"H. Peter Anvin" <hpa@[EMAIL PROTECTED]
> wrote in message
news:48810604.6070103@[EMAIL PROTECTED]
> Rod Pemberton wrote:
> >
> > Houston, we have a problem... It appears that's combinations
(un-ordered
> > set).
> >
>
> Right, nPm = n!/(n-m)!.
>
> > A deck order of 1,2,3,4,5 is distinctly different from a deck order of
> > 2,5,4,1,3. The game needs to keep track of the deck order. The
remaining
> > five cards could be 1,50,23,37,9. I'd think we'd want permutations
(ordered
> > sets).

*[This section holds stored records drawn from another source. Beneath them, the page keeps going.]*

import Mathlib
import Summits.AtomisticToContinuum.HydrodynamicLimit.Theorems.ImplosionDichotomyDenseExcursionSonicCavityDefsB
import Summits.AtomisticToContinuum.HydrodynamicLimit.Theorems.ImplosionDichotomyDenseExcursionSonicConfinementCharacteristic

/-!
# The slaved (second Levinson) gauge of the mode system: the exact ODE of the p-wave content `D = p − ρ m`,
# its vanishing at the sonic point, and the size of the slaving coefficient on the core
# (crux `DenseExcursion`, line `sonic-cavity-renewal` v6, bricks for the registered helper `sonicSlaving_of_tube`)

Helper file (`--supports stmt-AtomisticToContinuum-12586`, line lead a2, stub-worker W2 for `sonicSlaving_of_tube`).

In the Levinson form of the mode system (`mode_levinson_form`, `…SonicConfinementCharacteristic`),
`u = e^{−θ} m`, `w = e^{−θ} p` (`p = ŵ + 3ŝ`, `m = ŵ − 3ŝ`, `θ′ = (Λ − b₋₋)/c₋`) satisfy `u′ = α w`, `w′ = q w + β u` with
`α = −b₋₊/c₋`, `β = −b₊₋/c₊`, `q = (Λ − b₊₊)/c₊ − (Λ − b₋₋)/c₋ = Q/c₊`, `Q = (Λ − b₊₊) − (c₊/c₋)(Λ − b₋₋)`. The leading slaving
coefficient of `…SonicCavityDefsB` is `ρ = slavingCoeff = b₊₋/Q = −β/q`, and the p-wave content observable is `D = p − ρ m`,
i.e. `G := e^{−θ} D = w − ρ u`. This file proves:

* `levinson_slaved_gauge` (abstract, over `ℝ` or `ℂ`): if `u′ = α w`, `w′ = q w + β u`, `ρ′` exists and `q ρ + β = 0` at a point,
  then `G = w − ρ u` satisfies THE SLAVED-GAUGE EQUATION `G′ = (q − α ρ) G − (ρ′ + α ρ²) u` there — the `O(1)` coupling `β u`
  is traded for the `O(1/|Im Λ|)` forcing `(ρ′ + α ρ²) u` (one integration by parts, done on the equation);
* `slavingCoeff_mul_q` (`q ρ + β = 0` for the concrete coefficients where `c₊ c₋ Q ≠ 0`) and the concrete form
  `pWaveContent_gauge_hasDerivAt` (registered helper): along a differentiable solution of the mode equations,
  `y ↦ e^{−θ y}((ŵ + 3ŝ) − ρ (ŵ − 3ŝ))(y)` has derivative `(q − α ρ) G − (ρ′ + α ρ²) u` at `x`;
* `slavingCoeff_sonic`, `pWave_slaved_at_sonic`: at the sonic point (`W 0 + S 0 = 1`, so `c₊(0) = 0`, `Q(0) = Λ − b₊₊(0)`)
  `ρ(0) = b₊₋(0)/(Λ − b₊₊(0))` and EVERY solution of the mode equations at `0` has `p(0) = ρ(0) m(0)` (`sonic_relation_char`):
  the p-wave content vanishes EXACTLY at the sonic point, for every `Λ ≠ b₊₊(0)`;
* `abs_im_mul_norm_slavingCoeff_le`: on the core (`c₊ ≥ 0 > c₋`) `|Im Q| ≥ |Im Λ|`, hence `|Im Λ|·‖ρ‖ ≤ |b₊₋|`.

These are the exact identities every transport argument for `SonicSlaving` starts from (real-axis Levinson transport, or the
contour version of the worker report `work/stubs/W2_sonicSlaving.REPORT.md`). NOT here: any estimate along an interval.
Sources: Coppel 1965 Ch. IV; Eastham 1989 §1.3–1.4 (the second diagonalising transformation). No citation is load-bearing.
-/

noncomputable section

open Set

namespace Summit.AtomisticToContinuum.HydrodynamicLimit.Theorems.SonicCavityRenewal

open Summit.AtomisticToContinuum.HydrodynamicLimit.Theorems.R2OneModeTwoConditions

/-! ## The abstract slaved gauge -/

/-- **THE SLAVED-GAUGE EQUATION** (abstract `2 × 2` triangular-interaction system, over `𝕜 = ℝ` or `ℂ`). If at the point `x`
`u′ = α w`, `w′ = q w + β u`, `ρ` has derivative `ρ′`, and `q ρ + β = 0` (i.e. `ρ = −β/q` is the leading slaving coefficient),
then `G = w − ρ u` has derivative `(q − α ρ) G − (ρ′ + α ρ²) u`: the coupling to the slow component drops from `β u = O(1)·u` to
`(ρ′ + α ρ²) u`. [folklore] -/
theorem levinson_slaved_gauge {𝕜 : Type*} [NontriviallyNormedField 𝕜] [NormedAlgebra 𝕜 ℂ] {u w ρ : 𝕜 → ℂ} {x : 𝕜}
    {α β q ρ' : ℂ} (hu : HasDerivAt u (α * w x) x) (hw : HasDerivAt w (q * w x + β * u x) x) (hρ : HasDerivAt ρ ρ' x)
    (hslave : q * ρ x + β = 0) :
    HasDerivAt (fun y => w y - ρ y * u y) ((q - α * ρ x) * (w x - ρ x * u x) - (ρ' + α * ρ x ^ 2) * u x) x := by
  refine (hw.sub (hρ.mul hu)).congr_deriv ?_
  linear_combination (u x) * hslave

/-! ## The concrete coefficients -/

/-- `q = Q / c₊`: `(Λ − b₊₊)/c₊ − (Λ − b₋₋)/c₋ = ((Λ − b₊₊) − (c₊/c₋)(Λ − b₋₋))/c₊` where `c₊ c₋ ≠ 0` (the real ratio `c₊/c₋` cast to
`ℂ`, as in `slavingCoeff`). [folklore] -/
theorem levinson_q_eq_div {r : ℝ} {W S : ℝ → ℝ} {Λ : ℂ} {x : ℝ} (hp : W x - 1 + S x ≠ 0) (hm : W x - 1 - S x ≠ 0) :
    (Λ - ((2 / 3 * deriv W x + 2 * W x - r + 2 * deriv S x + 4 * S x : ℝ) : ℂ)) / ((W x - 1 + S x : ℝ) : ℂ) -
        (Λ - ((2 / 3 * deriv W x + 2 * W x - r - 2 * deriv S x - 4 * S x : ℝ) : ℂ)) / ((W x - 1 - S x : ℝ) : ℂ) =
      ((Λ - ((2 / 3 * deriv W x + 2 * W x - r + 2 * deriv S x + 4 * S x : ℝ) : ℂ)) -
          (((W x - 1 + S x) / (W x - 1 - S x) : ℝ) : ℂ) *
            (Λ - ((2 / 3 * deriv W x + 2 * W x - r - 2 * deriv S x - 4 * S x : ℝ) : ℂ))) /
        ((W x - 1 + S x : ℝ) : ℂ) := by
  have hp' : ((W x - 1 + S x : ℝ) : ℂ) ≠ 0 := Complex.ofReal_ne_zero.2 hp
  have hm' : ((W x - 1 - S x : ℝ) : ℂ) ≠ 0 := Complex.ofReal_ne_zero.2 hm
  rw [Complex.ofReal_div]
  field_simp

/-- `q ρ + β = 0` for the concrete coefficients: with `ρ = slavingCoeff = b₊₋/Q`, `q = Q/c₊`, `β = −b₊₋/c₊`, wherever
`c₊ c₋ Q ≠ 0`. [folklore] -/
theorem slavingCoeff_mul_q {r : ℝ} {W S : ℝ → ℝ} {Λ : ℂ} {x : ℝ} (hp : W x - 1 + S x ≠ 0) (hm : W x - 1 - S x ≠ 0)
    (hQ : (Λ - ((2 / 3 * deriv W x + 2 * W x - r + 2 * deriv S x + 4 * S x : ℝ) : ℂ)) -
        (((W x - 1 + S x) / (W x - 1 - S x) : ℝ) : ℂ) *
          (Λ - ((2 / 3 * deriv W x + 2 * W x - r - 2 * deriv S x - 4 * S x : ℝ) : ℂ)) ≠ 0) :
    ((Λ - ((2 / 3 * deriv W x + 2 * W x - r + 2 * deriv S x + 4 * S x : ℝ) : ℂ)) / ((W x - 1 + S x : ℝ) : ℂ) -
          (Λ - ((2 / 3 * deriv W x + 2 * W x - r - 2 * deriv S x - 4 * S x : ℝ) : ℂ)) / ((W x - 1 - S x : ℝ) : ℂ)) *
        slavingCoeff r W S Λ x +
      -((deriv W x / 3 + deriv S x + 2 * S x : ℝ) : ℂ) / ((W x - 1 + S x : ℝ) : ℂ) = 0 := by
  rw [levinson_q_eq_div hp hm]
  have hρ : slavingCoeff r W S Λ x = ((deriv W x / 3 + deriv S x + 2 * S x : ℝ) : ℂ) /
      ((Λ - ((2 / 3 * deriv W x + 2 * W x - r + 2 * deriv S x + 4 * S x : ℝ) : ℂ)) -
        (((W x - 1 + S x) / (W x - 1 - S x) : ℝ) : ℂ) *
          (Λ - ((2 / 3 * deriv W x + 2 * W x - r - 2 * deriv S x - 4 * S x : ℝ) : ℂ))) := rfl
  rw [hρ, div_mul_div_comm, mul_comm _ (((deriv W x / 3 + deriv S x + 2 * S x : ℝ) : ℂ)), ← div_mul_div_comm,
    div_self hQ, mul_one, neg_div, add_neg_cancel]

/-- **THE SLAVED GAUGE OF THE MODE SYSTEM** — registered helper `pWaveContent_gauge_hasDerivAt` for `sonicSlaving_of_tube`.
At a point `x` where both characteristic speeds and `Q = (Λ − b₊₊) − (c₊/c₋)(Λ − b₋₋)` are non-zero, for any local phase `θ` of the
`−` family (`θ′ = (Λ − b₋₋)/c₋` at `x`) and a solution `(ŵ, ŝ)` of the mode equations differentiable at `x`, the gauged p-wave
content `G = e^{−θ}((ŵ + 3ŝ) − ρ (ŵ − 3ŝ))`, `ρ = slavingCoeff r W S Λ` (with derivative `ρ′` at `x`), satisfies
`G′ = (q − α ρ) G − (ρ′ + α ρ²) u`, `u = e^{−θ}(ŵ − 3ŝ)`, `q = (Λ − b₊₊)/c₊ − (Λ − b₋₋)/c₋`, `α = −b₋₊/c₋`. At `x = matchPoint` and
`θ(matchPoint) = 0` the gauged content IS `pWaveContent`. [folklore] -/
theorem pWaveContent_gauge_hasDerivAt : ∀ (r : ℝ) (W S : ℝ → ℝ) (Λ : ℂ) (ŵ ŝ θ : ℝ → ℂ) (ρ' : ℂ) (x : ℝ), DifferentiableAt ℝ ŵ x → DifferentiableAt ℝ ŝ x → (Λ * ŵ x = linW r W S ŵ ŝ x ∧ Λ * ŝ x = linS r W S ŵ ŝ x) → W x - 1 + S x ≠ 0 → W x - 1 - S x ≠ 0 → (Λ - ((2 / 3 * deriv W x + 2 * W x - r + 2 * deriv S x + 4 * S x : ℝ) : ℂ)) - (((W x - 1 + S x) / (W x - 1 - S x) : ℝ) : ℂ) * (Λ - ((2 / 3 * deriv W x + 2 * W x - r - 2 * deriv S x - 4 * S x : ℝ) : ℂ)) ≠ 0 → HasDerivAt θ ((Λ - ((2 / 3 * deriv W x + 2 * W x - r - 2 * deriv S x - 4 * S x : ℝ) : ℂ)) / ((W x - 1 - S x : ℝ) : ℂ)) x → HasDerivAt (slavingCoeff r W S Λ) ρ' x → HasDerivAt (fun y => Complex.exp (-θ y) * ((ŵ y + 3 * ŝ y) - slavingCoeff r W S Λ y * (ŵ y - 3 * ŝ y))) ((((Λ - ((2 / 3 * deriv W x + 2 * W x - r + 2 * deriv S x + 4 * S x : ℝ) : ℂ)) / ((W x - 1 + S x : ℝ) : ℂ) - (Λ - ((2 / 3 * deriv W x + 2 * W x - r - 2 * deriv S x - 4 * S x : ℝ) : ℂ)) / ((W x - 1 - S x : ℝ) : ℂ)) - (-((deriv W x / 3 - deriv S x - 2 * S x : ℝ) : ℂ) / ((W x - 1 - S x : ℝ) : ℂ)) * slavingCoeff r W S Λ x) * (Complex.exp (-θ x) * ((ŵ x + 3 * ŝ x) - slavingCoeff r W S Λ x * (ŵ x - 3 * ŝ x))) - (ρ' + (-((deriv W x / 3 - deriv S x - 2 * S x : ℝ) : ℂ) / ((W x - 1 - S x : ℝ) : ℂ)) * slavingCoeff r W S Λ x ^ 2) * (Complex.exp (-θ x) * (ŵ x - 3 * ŝ x))) x := by
  intro r W S Λ ŵ ŝ θ ρ' x hŵ hŝ h hp hm hQ hθ hρ
  obtain ⟨hu, hw⟩ := mode_levinson_form r W S Λ ŵ ŝ θ x hŵ hŝ h hp hm hθ
  have key := levinson_slaved_gauge (𝕜 := ℝ) (u := fun y => Complex.exp (-θ y) * (ŵ y - 3 * ŝ y))
    (w := fun y => Complex.exp (-θ y) * (ŵ y + 3 * ŝ y)) (ρ := slavingCoeff r W S Λ) (x := x) hu hw hρ
    (slavingCoeff_mul_q hp hm hQ)
  have hfun : (fun y => Complex.exp (-θ y) * ((ŵ y + 3 * ŝ y) - slavingCoeff r W S Λ y * (ŵ y - 3 * ŝ y))) =
      fun y => Complex.exp (-θ y) * (ŵ y + 3 * ŝ y) - slavingCoeff r W S Λ y * (Complex.exp (-θ y) * (ŵ y - 3 * ŝ y)) :=
    funext fun y => by ring
  rw [hfun]
  refine key.congr_deriv ?_
  ring

/-- The gauged content at the matching point with `θ(x_m) = 0` is the p-wave content observable of `…SonicCavityDefsB`. [folklore] -/
theorem pWaveContent_eq_gauge {r : ℝ} {W S : ℝ → ℝ} {Λ : ℂ} {ŵ ŝ θ : ℝ → ℂ} (hθ : θ matchPoint = 0) :
    pWaveContent r W S Λ ŵ ŝ =
      Complex.exp (-θ matchPoint) *
        ((ŵ matchPoint + 3 * ŝ matchPoint) - slavingCoeff r W S Λ matchPoint * (ŵ matchPoint - 3 * ŝ matchPoint)) := by
  rw [hθ, neg_zero, Complex.exp_zero, one_mul]
  rfl

/-! ## The sonic point: the p-wave content vanishes exactly -/

/-- At the sonic point (`W 0 + S 0 = 1`, so `c₊(0) = 0` and `Q(0) = Λ − b₊₊(0)`) the slaving coefficient is
`ρ(0) = b₊₋(0)/(Λ − b₊₊(0))`. [folklore] -/
theorem slavingCoeff_sonic {r : ℝ} {W S : ℝ → ℝ} {Λ : ℂ} (h0 : W 0 + S 0 = 1) :
    slavingCoeff r W S Λ 0 =
      ((deriv W 0 / 3 + deriv S 0 + 2 * S 0 : ℝ) : ℂ) /
        (Λ - ((2 / 3 * deriv W 0 + 2 * W 0 - r + 2 * deriv S 0 + 4 * S 0 : ℝ) : ℂ)) := by
  have hc : W 0 - 1 + S 0 = 0 := by linarith
  show ((deriv W 0 / 3 + deriv S 0 + 2 * S 0 : ℝ) : ℂ) /
      ((Λ - ((2 / 3 * deriv W 0 + 2 * W 0 - r + 2 * deriv S 0 + 4 * S 0 : ℝ) : ℂ)) -
        (((W 0 - 1 + S 0) / (W 0 - 1 - S 0) : ℝ) : ℂ) *
          (Λ - ((2 / 3 * deriv W 0 + 2 * W 0 - r - 2 * deriv S 0 - 4 * S 0 : ℝ) : ℂ))) = _
  rw [hc, zero_div, Complex.ofReal_zero, zero_mul, sub_zero]

/-- **THE P-WAVE CONTENT VANISHES AT THE SONIC POINT.** For every solution of the mode equations at `x = 0` of a profile with
`W 0 + S 0 = 1` and every `Λ ≠ b₊₊(0)` (e.g. `Im Λ ≠ 0`): `(ŵ 0 + 3ŝ 0) − ρ(0)(ŵ 0 − 3ŝ 0) = 0` — the sonic relation
`(Λ − b₊₊(0)) p(0) = b₊₋(0) m(0)` (`sonic_relation_char`) divided by `Λ − b₊₊(0)`. No smoothness beyond the equations AT `0` is used:
the degenerate component is exactly slaved at the sonic point for every `C¹` solution. [folklore] -/
theorem pWave_slaved_at_sonic {r : ℝ} {W S : ℝ → ℝ} {Λ : ℂ} {ŵ ŝ : ℝ → ℂ} (h0 : W 0 + S 0 = 1)
    (hΛ : Λ ≠ ((2 / 3 * deriv W 0 + 2 * W 0 - r + 2 * deriv S 0 + 4 * S 0 : ℝ) : ℂ))
    (h : Λ * ŵ 0 = linW r W S ŵ ŝ 0 ∧ Λ * ŝ 0 = linS r W S ŵ ŝ 0) :
    (ŵ 0 + 3 * ŝ 0) - slavingCoeff r W S Λ 0 * (ŵ 0 - 3 * ŝ 0) = 0 := by
  rw [slavingCoeff_sonic h0]
  have key := sonic_relation_char h0 h
  have hne : Λ - ((2 / 3 * deriv W 0 + 2 * W 0 - r + 2 * deriv S 0 + 4 * S 0 : ℝ) : ℂ) ≠ 0 := sub_ne_zero.2 hΛ
  rw [div_mul_eq_mul_div, sub_eq_zero, eq_div_iff hne]
  linear_combination key

/-- `Im Λ ≠ 0` excludes `Λ = b₊₊(0)` (a real number), the hypothesis of `pWave_slaved_at_sonic`. [folklore] -/
theorem ne_bpp_of_im_ne_zero {r : ℝ} {W S : ℝ → ℝ} {Λ : ℂ} (hΛ : Λ.im ≠ 0) (x : ℝ) :
    Λ ≠ ((2 / 3 * deriv W x + 2 * W x - r + 2 * deriv S x + 4 * S x : ℝ) : ℂ) := by
  intro h
  apply hΛ
  rw [h, Complex.ofReal_im]

/-! ## Size of the slaving coefficient on the core -/

/-- On the core side of the sonic point (`c₊ = W − 1 + S ≥ 0`, `c₋ = W − 1 − S < 0`) the imaginary part of
`Q = (Λ − b₊₊) − (c₊/c₋)(Λ − b₋₋)` is `Im Λ·(1 − c₊/c₋)` with `1 − c₊/c₋ ≥ 1`, so `|Im Λ| ≤ ‖Q‖`. [folklore] -/
theorem abs_im_le_norm_Q {r : ℝ} {W S : ℝ → ℝ} {Λ : ℂ} {x : ℝ} (hp : 0 ≤ W x - 1 + S x) (hm : W x - 1 - S x < 0) :
    |Λ.im| ≤ ‖(Λ - ((2 / 3 * deriv W x + 2 * W x - r + 2 * deriv S x + 4 * S x : ℝ) : ℂ)) -
        (((W x - 1 + S x) / (W x - 1 - S x) : ℝ) : ℂ) *
          (Λ - ((2 / 3 * deriv W x + 2 * W x - r - 2 * deriv S x - 4 * S x : ℝ) : ℂ))‖ := by
  set Qc : ℂ := (Λ - ((2 / 3 * deriv W x + 2 * W x - r + 2 * deriv S x + 4 * S x : ℝ) : ℂ)) -
        (((W x - 1 + S x) / (W x - 1 - S x) : ℝ) : ℂ) *
          (Λ - ((2 / 3 * deriv W x + 2 * W x - r - 2 * deriv S x - 4 * S x : ℝ) : ℂ)) with hQc
  have hratio : (W x - 1 + S x) / (W x - 1 - S x) ≤ 0 := div_nonpos_of_nonneg_of_nonpos hp hm.le
  have him : Qc.im = Λ.im * (1 - (W x - 1 + S x) / (W x - 1 - S x)) := by
    simp only [hQc, Complex.sub_im, Complex.mul_im, Complex.ofReal_im, Complex.ofReal_re]
    ring
  calc |Λ.im| ≤ |Λ.im| * (1 - (W x - 1 + S x) / (W x - 1 - S x)) :=
        le_mul_of_one_le_right (abs_nonneg _) (by linarith)
    _ = |Qc.im| := by rw [him, abs_mul, abs_of_pos (by linarith : 0 < 1 - (W x - 1 + S x) / (W x - 1 - S x))]
    _ ≤ ‖Qc‖ := Complex.abs_im_le_norm Qc

/-- **SIZE OF THE SLAVING COEFFICIENT ON THE CORE**: where `c₊ ≥ 0 > c₋`, `|Im Λ|·‖slavingCoeff r W S Λ x‖ ≤ |b₊₋(x)|`
(`ρ = b₊₋/Q`, `‖Q‖ ≥ |Im Λ|`). With the tube envelope (c) this is `O(1/|Im Λ|)` uniformly on `x ≤ 0`. [folklore] -/
theorem abs_im_mul_norm_slavingCoeff_le {r : ℝ} {W S : ℝ → ℝ} {Λ : ℂ} {x : ℝ} (hp : 0 ≤ W x - 1 + S x)
    (hm : W x - 1 - S x < 0) :
    |Λ.im| * ‖slavingCoeff r W S Λ x‖ ≤ |deriv W x / 3 + deriv S x + 2 * S x| := by
  have hQ := abs_im_le_norm_Q (r := r) (Λ := Λ) hp hm
  set Qc : ℂ := (Λ - ((2 / 3 * deriv W x + 2 * W x - r + 2 * deriv S x + 4 * S x : ℝ) : ℂ)) -
        (((W x - 1 + S x) / (W x - 1 - S x) : ℝ) : ℂ) *
          (Λ - ((2 / 3 * deriv W x + 2 * W x - r - 2 * deriv S x - 4 * S x : ℝ) : ℂ)) with hQc
  have hρ : slavingCoeff r W S Λ x = ((deriv W x / 3 + deriv S x + 2 * S x : ℝ) : ℂ) / Qc := rfl
  rw [hρ, norm_div, Complex.norm_real, Real.norm_eq_abs]
  by_cases hQ0 : Qc = 0
  · rw [hQ0, norm_zero, div_zero, mul_zero]
    exact abs_nonneg _
  · have hQpos : 0 < ‖Qc‖ := norm_pos_iff.2 hQ0
    rw [mul_div_assoc']
    rw [div_le_iff₀ hQpos]
    calc |Λ.im| * |deriv W x / 3 + deriv S x + 2 * S x| ≤ ‖Qc‖ * |deriv W x / 3 + deriv S x + 2 * S x| :=
          mul_le_mul_of_nonneg_right hQ (abs_nonneg _)
      _ = |deriv W x / 3 + deriv S x + 2 * S x| * ‖Qc‖ := mul_comm _ _

end Summit.AtomisticToContinuum.HydrodynamicLimit.Theorems.SonicCavityRenewal

end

For 52 cards:
> >
> > 52!=52*51*... = (big number Wolf posted)
> >
> > For five cards remaining:
> >
> > 5*4*3*2*1 / 1! = 120
> >
> > So, I asked: if 1,2,3,4,5 is ranked as first of 120 permutations of
> > 1,2,3,4,5, and all permutations are ranked from 1 to 120, what
permutation
> > out of 120 is 2,5,4,1,3? (I used example value 33.) Is there a way
to
> > generate the permutation from this rank number? Or, vice versa?
>
> There is, it's just awkward.
>
> In the case of the card deck, take the permutation number P:
>
> Make a list, deck[] of all the cards.
>
> card[0] = deck[P mod 52]
> P <- P div 52
If P can be 1...120, and P is < 52, div underflows... Yes?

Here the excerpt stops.